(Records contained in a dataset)
★ ★ ★ ★ ★ ★ ★

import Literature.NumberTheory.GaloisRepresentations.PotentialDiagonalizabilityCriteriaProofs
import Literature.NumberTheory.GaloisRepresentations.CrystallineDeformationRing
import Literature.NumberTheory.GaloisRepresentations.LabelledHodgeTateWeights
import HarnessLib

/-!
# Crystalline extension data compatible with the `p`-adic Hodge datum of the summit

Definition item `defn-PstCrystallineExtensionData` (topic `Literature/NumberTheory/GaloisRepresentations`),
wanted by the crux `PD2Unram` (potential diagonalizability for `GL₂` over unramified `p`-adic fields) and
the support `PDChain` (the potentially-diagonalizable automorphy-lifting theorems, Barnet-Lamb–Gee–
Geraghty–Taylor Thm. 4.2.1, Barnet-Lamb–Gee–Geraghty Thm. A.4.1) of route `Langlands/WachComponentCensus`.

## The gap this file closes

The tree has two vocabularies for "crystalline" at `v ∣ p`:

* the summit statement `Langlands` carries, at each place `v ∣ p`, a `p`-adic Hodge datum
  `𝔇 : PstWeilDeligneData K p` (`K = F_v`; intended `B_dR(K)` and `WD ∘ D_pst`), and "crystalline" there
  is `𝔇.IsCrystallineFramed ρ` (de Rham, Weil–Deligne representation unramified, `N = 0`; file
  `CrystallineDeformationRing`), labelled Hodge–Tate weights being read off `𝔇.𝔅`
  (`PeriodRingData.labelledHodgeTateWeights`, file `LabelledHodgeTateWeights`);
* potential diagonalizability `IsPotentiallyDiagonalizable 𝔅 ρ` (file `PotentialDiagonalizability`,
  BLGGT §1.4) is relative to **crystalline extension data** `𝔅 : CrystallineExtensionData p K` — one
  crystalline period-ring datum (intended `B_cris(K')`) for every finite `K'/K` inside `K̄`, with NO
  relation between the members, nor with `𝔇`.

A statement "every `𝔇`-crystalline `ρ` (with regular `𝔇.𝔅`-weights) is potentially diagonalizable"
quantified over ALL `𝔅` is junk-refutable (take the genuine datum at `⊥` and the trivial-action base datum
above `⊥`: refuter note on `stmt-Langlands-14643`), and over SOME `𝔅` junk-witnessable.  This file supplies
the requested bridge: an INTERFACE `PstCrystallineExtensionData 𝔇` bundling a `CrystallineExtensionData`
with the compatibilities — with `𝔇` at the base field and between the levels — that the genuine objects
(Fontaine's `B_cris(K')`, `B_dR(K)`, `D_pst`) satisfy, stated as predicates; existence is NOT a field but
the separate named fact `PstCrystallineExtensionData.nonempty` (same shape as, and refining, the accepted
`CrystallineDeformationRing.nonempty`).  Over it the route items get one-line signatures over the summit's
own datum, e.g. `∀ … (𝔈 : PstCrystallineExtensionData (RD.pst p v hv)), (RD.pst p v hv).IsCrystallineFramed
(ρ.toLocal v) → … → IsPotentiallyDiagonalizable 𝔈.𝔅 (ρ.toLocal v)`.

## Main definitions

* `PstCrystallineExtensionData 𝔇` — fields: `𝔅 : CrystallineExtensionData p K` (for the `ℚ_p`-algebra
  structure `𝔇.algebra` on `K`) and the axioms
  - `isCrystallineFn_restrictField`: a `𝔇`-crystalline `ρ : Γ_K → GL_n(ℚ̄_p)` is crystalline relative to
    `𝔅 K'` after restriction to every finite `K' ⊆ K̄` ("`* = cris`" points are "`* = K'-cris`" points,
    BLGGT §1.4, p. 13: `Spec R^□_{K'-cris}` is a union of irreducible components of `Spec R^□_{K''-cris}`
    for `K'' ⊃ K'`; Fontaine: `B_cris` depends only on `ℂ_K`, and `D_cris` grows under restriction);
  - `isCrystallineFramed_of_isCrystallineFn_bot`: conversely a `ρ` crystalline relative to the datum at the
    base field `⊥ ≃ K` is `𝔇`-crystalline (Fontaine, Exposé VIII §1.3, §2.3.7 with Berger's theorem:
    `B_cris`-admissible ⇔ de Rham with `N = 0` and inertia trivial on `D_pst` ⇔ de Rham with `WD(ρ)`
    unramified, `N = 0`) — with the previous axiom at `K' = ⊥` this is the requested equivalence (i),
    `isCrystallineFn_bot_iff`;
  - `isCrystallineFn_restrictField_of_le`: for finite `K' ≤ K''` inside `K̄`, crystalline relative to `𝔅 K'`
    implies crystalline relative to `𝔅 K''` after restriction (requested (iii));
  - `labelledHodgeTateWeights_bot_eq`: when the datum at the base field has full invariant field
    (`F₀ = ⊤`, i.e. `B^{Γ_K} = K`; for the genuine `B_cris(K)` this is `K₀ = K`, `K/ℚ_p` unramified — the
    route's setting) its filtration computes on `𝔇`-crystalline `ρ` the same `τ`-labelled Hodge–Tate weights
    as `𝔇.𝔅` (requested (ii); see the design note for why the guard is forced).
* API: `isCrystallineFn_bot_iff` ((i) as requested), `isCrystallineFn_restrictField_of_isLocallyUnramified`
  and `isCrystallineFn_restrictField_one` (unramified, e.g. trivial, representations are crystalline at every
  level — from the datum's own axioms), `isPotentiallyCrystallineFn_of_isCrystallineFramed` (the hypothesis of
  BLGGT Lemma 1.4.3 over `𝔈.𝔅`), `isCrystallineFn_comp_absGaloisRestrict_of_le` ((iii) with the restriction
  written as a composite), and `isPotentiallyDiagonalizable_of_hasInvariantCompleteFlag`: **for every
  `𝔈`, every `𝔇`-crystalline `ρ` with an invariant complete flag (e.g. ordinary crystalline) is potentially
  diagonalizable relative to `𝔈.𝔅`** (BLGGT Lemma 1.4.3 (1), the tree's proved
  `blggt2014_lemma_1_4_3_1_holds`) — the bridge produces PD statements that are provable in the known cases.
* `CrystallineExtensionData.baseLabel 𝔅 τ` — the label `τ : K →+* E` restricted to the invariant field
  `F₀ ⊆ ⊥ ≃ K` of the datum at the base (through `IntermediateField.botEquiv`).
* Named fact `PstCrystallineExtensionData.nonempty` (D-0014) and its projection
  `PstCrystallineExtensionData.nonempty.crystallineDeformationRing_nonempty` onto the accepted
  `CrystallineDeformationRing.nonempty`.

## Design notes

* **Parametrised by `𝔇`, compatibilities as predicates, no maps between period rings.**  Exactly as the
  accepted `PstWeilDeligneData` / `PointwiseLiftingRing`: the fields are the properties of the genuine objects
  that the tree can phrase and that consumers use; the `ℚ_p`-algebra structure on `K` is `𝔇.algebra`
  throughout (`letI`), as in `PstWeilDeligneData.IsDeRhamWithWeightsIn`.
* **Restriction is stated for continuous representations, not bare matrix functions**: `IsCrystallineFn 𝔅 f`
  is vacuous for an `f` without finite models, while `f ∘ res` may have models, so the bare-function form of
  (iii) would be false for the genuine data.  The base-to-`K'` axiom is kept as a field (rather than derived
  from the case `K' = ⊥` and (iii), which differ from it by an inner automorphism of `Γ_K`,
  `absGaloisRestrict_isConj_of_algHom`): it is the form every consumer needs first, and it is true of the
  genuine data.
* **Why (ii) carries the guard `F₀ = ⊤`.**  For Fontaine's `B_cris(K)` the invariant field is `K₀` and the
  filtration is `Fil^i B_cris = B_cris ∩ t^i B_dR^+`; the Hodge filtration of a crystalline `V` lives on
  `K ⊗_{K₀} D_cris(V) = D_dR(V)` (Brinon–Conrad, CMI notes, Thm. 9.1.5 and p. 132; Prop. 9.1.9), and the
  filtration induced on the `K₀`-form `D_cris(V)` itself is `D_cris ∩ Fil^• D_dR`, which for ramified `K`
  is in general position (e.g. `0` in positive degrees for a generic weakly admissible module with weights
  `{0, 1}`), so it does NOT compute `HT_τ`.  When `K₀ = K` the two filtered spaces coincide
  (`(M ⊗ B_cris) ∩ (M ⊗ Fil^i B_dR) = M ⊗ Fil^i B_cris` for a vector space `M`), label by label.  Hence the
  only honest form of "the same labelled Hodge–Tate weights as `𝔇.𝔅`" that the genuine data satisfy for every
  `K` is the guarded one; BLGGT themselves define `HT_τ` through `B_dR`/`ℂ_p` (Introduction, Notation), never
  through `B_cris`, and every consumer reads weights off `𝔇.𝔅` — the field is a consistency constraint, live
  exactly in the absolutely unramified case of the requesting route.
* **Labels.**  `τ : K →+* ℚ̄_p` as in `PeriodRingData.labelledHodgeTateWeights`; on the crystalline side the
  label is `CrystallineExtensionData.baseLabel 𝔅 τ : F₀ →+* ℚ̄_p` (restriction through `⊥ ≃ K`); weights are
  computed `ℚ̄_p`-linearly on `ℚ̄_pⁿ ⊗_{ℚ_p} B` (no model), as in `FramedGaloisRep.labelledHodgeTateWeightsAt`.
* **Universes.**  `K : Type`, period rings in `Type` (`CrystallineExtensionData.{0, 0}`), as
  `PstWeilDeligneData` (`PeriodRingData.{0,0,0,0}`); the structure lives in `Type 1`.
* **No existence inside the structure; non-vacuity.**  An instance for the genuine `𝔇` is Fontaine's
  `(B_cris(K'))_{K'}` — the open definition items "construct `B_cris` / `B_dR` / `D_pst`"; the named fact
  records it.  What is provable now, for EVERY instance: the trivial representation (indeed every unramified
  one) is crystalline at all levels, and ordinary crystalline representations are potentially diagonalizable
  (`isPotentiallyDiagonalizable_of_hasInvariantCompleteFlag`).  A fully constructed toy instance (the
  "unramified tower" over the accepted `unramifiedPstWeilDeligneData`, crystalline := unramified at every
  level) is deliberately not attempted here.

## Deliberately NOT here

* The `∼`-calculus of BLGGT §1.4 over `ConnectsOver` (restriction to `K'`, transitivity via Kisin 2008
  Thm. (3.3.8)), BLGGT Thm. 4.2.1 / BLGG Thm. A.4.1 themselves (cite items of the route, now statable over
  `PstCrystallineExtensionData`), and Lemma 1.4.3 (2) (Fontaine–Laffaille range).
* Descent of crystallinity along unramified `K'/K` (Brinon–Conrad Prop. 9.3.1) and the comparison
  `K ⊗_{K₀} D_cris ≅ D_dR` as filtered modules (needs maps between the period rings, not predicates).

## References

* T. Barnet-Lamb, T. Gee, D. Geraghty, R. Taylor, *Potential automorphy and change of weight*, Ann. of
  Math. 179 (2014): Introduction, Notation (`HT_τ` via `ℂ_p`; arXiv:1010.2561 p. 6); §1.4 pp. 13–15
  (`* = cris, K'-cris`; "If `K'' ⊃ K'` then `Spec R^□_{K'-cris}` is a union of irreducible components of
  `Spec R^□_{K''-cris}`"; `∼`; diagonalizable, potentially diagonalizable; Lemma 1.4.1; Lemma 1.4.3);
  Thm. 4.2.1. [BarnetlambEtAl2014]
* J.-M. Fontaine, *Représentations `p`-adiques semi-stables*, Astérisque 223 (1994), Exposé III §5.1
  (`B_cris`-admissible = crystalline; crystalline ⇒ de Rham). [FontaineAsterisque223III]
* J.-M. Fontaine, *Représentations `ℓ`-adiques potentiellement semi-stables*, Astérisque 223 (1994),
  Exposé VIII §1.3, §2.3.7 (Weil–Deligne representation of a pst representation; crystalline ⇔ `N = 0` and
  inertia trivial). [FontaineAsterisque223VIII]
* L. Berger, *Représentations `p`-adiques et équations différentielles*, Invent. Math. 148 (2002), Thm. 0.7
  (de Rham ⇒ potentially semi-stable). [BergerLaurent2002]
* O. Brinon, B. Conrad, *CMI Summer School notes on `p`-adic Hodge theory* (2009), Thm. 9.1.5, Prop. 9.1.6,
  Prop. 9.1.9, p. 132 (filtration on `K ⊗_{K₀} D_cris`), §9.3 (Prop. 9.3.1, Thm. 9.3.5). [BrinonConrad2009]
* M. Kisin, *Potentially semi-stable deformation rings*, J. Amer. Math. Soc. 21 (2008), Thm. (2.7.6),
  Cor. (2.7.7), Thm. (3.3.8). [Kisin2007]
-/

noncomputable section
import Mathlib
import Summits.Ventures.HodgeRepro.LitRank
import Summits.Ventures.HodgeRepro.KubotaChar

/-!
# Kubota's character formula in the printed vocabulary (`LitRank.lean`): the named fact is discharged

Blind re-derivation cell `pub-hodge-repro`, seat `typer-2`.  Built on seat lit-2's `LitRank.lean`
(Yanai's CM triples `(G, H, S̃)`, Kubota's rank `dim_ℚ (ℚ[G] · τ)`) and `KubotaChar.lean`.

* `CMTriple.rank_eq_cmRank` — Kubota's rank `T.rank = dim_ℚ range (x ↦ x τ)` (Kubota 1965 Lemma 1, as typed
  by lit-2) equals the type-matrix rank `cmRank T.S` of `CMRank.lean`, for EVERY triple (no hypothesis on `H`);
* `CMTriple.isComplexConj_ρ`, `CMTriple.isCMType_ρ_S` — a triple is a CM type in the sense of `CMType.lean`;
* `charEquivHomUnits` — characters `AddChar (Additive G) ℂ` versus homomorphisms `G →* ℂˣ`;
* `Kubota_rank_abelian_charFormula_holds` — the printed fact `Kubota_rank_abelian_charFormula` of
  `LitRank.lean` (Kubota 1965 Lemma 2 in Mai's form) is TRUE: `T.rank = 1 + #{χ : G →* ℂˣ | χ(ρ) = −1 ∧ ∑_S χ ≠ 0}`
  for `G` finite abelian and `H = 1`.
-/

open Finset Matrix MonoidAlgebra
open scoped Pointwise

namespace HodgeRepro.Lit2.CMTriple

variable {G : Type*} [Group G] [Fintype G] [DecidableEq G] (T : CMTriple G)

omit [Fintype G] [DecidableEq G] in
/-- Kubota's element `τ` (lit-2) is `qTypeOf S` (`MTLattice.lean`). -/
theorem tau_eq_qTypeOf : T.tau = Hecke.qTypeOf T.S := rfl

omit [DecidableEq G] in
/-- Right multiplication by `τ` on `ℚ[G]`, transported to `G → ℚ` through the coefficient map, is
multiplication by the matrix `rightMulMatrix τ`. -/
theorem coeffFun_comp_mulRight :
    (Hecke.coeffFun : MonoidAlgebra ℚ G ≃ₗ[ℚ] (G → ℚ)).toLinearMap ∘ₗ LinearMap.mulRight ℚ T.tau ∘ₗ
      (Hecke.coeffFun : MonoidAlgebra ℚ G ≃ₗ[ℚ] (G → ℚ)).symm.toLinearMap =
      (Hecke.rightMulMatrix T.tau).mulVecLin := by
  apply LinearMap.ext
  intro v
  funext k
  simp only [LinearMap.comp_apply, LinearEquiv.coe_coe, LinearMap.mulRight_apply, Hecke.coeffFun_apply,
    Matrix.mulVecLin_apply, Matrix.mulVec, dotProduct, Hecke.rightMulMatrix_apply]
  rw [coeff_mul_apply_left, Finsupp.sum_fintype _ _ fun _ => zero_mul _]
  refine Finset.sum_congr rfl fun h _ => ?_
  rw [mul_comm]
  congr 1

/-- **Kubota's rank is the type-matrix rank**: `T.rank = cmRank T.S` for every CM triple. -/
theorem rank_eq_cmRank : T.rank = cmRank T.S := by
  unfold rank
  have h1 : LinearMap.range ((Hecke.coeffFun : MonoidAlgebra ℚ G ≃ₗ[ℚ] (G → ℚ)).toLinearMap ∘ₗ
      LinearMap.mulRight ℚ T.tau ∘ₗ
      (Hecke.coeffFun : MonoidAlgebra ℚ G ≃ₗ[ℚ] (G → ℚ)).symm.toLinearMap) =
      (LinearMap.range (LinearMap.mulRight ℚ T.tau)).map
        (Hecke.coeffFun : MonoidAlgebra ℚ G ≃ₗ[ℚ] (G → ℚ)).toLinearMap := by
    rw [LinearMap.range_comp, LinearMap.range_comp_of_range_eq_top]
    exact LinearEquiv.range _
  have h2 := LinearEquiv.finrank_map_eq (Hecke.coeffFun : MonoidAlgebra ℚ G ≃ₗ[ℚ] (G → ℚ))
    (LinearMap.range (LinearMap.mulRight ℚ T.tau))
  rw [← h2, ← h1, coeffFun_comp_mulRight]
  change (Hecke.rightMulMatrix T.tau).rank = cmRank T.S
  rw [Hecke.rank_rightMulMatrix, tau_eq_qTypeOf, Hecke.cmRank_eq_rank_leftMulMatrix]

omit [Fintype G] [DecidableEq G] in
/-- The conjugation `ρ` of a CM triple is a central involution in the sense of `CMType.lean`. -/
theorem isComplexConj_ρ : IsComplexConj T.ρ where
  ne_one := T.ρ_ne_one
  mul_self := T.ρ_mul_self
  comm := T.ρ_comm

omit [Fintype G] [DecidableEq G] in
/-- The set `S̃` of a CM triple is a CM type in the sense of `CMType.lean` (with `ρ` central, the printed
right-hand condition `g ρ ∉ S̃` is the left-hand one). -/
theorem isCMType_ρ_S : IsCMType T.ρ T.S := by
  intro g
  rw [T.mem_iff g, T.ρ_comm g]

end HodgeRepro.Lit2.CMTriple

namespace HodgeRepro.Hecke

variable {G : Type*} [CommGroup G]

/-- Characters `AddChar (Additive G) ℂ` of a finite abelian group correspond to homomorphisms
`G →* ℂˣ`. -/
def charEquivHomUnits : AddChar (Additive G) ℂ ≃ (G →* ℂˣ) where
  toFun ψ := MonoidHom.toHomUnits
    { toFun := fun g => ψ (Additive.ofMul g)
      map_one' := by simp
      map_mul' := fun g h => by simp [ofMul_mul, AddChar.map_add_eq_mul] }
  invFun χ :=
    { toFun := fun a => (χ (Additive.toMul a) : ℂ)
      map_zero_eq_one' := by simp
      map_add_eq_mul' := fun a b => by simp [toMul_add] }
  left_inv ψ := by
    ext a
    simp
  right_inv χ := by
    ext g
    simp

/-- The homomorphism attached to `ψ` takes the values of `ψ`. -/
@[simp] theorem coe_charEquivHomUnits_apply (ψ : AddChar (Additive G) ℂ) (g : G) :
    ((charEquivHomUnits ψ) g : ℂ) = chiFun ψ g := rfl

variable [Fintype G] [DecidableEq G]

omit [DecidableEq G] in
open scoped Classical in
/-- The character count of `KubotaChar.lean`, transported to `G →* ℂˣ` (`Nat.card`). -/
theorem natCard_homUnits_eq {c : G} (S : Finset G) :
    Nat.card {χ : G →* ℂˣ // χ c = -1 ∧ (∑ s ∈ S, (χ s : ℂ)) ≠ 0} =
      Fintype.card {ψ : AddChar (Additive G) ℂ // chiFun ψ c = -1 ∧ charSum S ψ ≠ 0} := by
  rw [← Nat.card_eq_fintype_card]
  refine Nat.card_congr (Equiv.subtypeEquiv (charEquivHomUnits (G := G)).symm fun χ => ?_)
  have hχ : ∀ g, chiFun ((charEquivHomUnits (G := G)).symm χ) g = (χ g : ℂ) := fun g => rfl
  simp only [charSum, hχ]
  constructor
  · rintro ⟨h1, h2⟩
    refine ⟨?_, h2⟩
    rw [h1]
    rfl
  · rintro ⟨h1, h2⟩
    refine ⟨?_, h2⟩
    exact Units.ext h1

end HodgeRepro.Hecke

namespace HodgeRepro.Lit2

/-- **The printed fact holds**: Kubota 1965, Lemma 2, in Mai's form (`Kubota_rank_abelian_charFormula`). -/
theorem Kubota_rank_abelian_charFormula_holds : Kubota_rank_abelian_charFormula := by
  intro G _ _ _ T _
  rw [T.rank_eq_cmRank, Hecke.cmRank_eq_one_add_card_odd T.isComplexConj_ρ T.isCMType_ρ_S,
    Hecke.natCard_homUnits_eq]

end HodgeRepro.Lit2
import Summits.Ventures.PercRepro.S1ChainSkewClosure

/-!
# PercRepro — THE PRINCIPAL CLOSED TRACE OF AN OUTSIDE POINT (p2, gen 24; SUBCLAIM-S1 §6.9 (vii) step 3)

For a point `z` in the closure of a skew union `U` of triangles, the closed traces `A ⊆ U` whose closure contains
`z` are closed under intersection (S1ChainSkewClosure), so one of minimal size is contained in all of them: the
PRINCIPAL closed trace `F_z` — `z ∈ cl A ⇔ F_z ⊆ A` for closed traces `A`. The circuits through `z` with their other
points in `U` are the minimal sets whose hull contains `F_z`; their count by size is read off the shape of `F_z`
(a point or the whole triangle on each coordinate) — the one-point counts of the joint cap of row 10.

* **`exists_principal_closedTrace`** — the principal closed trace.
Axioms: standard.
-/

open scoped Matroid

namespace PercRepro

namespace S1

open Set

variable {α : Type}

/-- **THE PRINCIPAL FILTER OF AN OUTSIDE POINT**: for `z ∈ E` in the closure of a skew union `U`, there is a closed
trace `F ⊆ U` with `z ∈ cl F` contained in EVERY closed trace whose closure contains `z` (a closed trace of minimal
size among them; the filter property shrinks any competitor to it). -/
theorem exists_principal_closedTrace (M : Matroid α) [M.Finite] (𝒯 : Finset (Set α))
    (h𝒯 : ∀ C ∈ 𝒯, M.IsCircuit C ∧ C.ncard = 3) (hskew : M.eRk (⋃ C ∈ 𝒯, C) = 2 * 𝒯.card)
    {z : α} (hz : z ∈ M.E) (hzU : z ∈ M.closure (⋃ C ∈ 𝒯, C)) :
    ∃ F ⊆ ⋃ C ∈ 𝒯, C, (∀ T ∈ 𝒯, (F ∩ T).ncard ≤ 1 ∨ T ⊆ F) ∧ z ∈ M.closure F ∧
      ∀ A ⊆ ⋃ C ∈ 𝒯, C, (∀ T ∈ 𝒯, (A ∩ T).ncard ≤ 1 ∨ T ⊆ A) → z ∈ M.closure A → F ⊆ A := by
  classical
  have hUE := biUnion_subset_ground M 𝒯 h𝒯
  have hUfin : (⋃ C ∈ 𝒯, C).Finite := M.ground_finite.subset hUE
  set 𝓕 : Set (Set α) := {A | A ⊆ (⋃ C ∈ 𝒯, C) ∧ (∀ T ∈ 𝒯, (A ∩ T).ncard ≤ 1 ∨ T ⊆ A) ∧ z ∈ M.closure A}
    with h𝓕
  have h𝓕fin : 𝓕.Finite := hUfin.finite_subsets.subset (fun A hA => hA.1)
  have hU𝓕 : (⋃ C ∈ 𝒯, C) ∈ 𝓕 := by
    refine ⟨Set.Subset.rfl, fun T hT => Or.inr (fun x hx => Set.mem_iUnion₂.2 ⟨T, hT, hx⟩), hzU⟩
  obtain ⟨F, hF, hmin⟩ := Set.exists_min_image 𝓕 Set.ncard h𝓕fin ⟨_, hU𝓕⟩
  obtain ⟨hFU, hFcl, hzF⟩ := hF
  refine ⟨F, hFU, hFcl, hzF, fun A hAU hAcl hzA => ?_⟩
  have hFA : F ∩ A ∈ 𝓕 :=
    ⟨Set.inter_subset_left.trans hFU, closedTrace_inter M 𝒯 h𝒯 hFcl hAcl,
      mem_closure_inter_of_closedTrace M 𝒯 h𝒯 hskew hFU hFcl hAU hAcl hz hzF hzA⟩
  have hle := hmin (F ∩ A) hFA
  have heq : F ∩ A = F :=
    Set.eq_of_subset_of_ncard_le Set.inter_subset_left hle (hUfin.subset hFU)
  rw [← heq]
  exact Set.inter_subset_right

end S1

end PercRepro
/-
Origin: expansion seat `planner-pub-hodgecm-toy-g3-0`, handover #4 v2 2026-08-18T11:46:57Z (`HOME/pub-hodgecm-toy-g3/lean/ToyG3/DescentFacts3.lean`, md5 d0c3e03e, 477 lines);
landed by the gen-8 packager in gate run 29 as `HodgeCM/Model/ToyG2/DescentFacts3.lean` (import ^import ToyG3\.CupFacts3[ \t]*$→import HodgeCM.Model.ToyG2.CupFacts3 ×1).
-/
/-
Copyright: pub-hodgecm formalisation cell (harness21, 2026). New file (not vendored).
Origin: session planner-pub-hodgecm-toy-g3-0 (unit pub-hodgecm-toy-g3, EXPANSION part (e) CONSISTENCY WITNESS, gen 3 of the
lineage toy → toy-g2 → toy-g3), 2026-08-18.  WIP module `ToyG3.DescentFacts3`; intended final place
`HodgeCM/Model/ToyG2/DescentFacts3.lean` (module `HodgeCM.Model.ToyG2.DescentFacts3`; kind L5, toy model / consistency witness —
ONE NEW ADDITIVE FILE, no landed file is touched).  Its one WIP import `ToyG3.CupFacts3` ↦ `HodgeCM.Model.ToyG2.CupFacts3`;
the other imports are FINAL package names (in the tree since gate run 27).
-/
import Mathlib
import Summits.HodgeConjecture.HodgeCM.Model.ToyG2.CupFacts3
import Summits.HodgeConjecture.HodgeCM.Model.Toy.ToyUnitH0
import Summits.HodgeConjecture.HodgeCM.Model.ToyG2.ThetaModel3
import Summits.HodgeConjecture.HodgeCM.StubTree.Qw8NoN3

★ ★ ★ ★ ★ ★ ★

_AIM OF THE TASK_.
Once you reach the line with "rw [← Nat.card_eq_fintype_card]" in the data above, copy it and every line after it exactly, up to and including the line with "intro G _ _ _ T _".

_WRITTEN REPLY_.
  rw [← Nat.card_eq_fintype_card]
  refine Nat.card_congr (Equiv.subtypeEquiv (charEquivHomUnits (G := G)).symm fun χ => ?_)
  have hχ : ∀ g, chiFun ((charEquivHomUnits (G := G)).symm χ) g = (χ g : ℂ) := fun g => rfl
  simp only [charSum, hχ]
  constructor
  · rintro ⟨h1, h2⟩
    refine ⟨?_, h2⟩
    rw [h1]
    rfl
  · rintro ⟨h1, h2⟩
    refine ⟨?_, h2⟩
    exact Units.ext h1

end HodgeRepro.Hecke

namespace HodgeRepro.Lit2

/-- **The printed fact holds**: Kubota 1965, Lemma 2, in Mai's form (`Kubota_rank_abelian_charFormula`). -/
theorem Kubota_rank_abelian_charFormula_holds : Kubota_rank_abelian_charFormula := by
  intro G _ _ _ T _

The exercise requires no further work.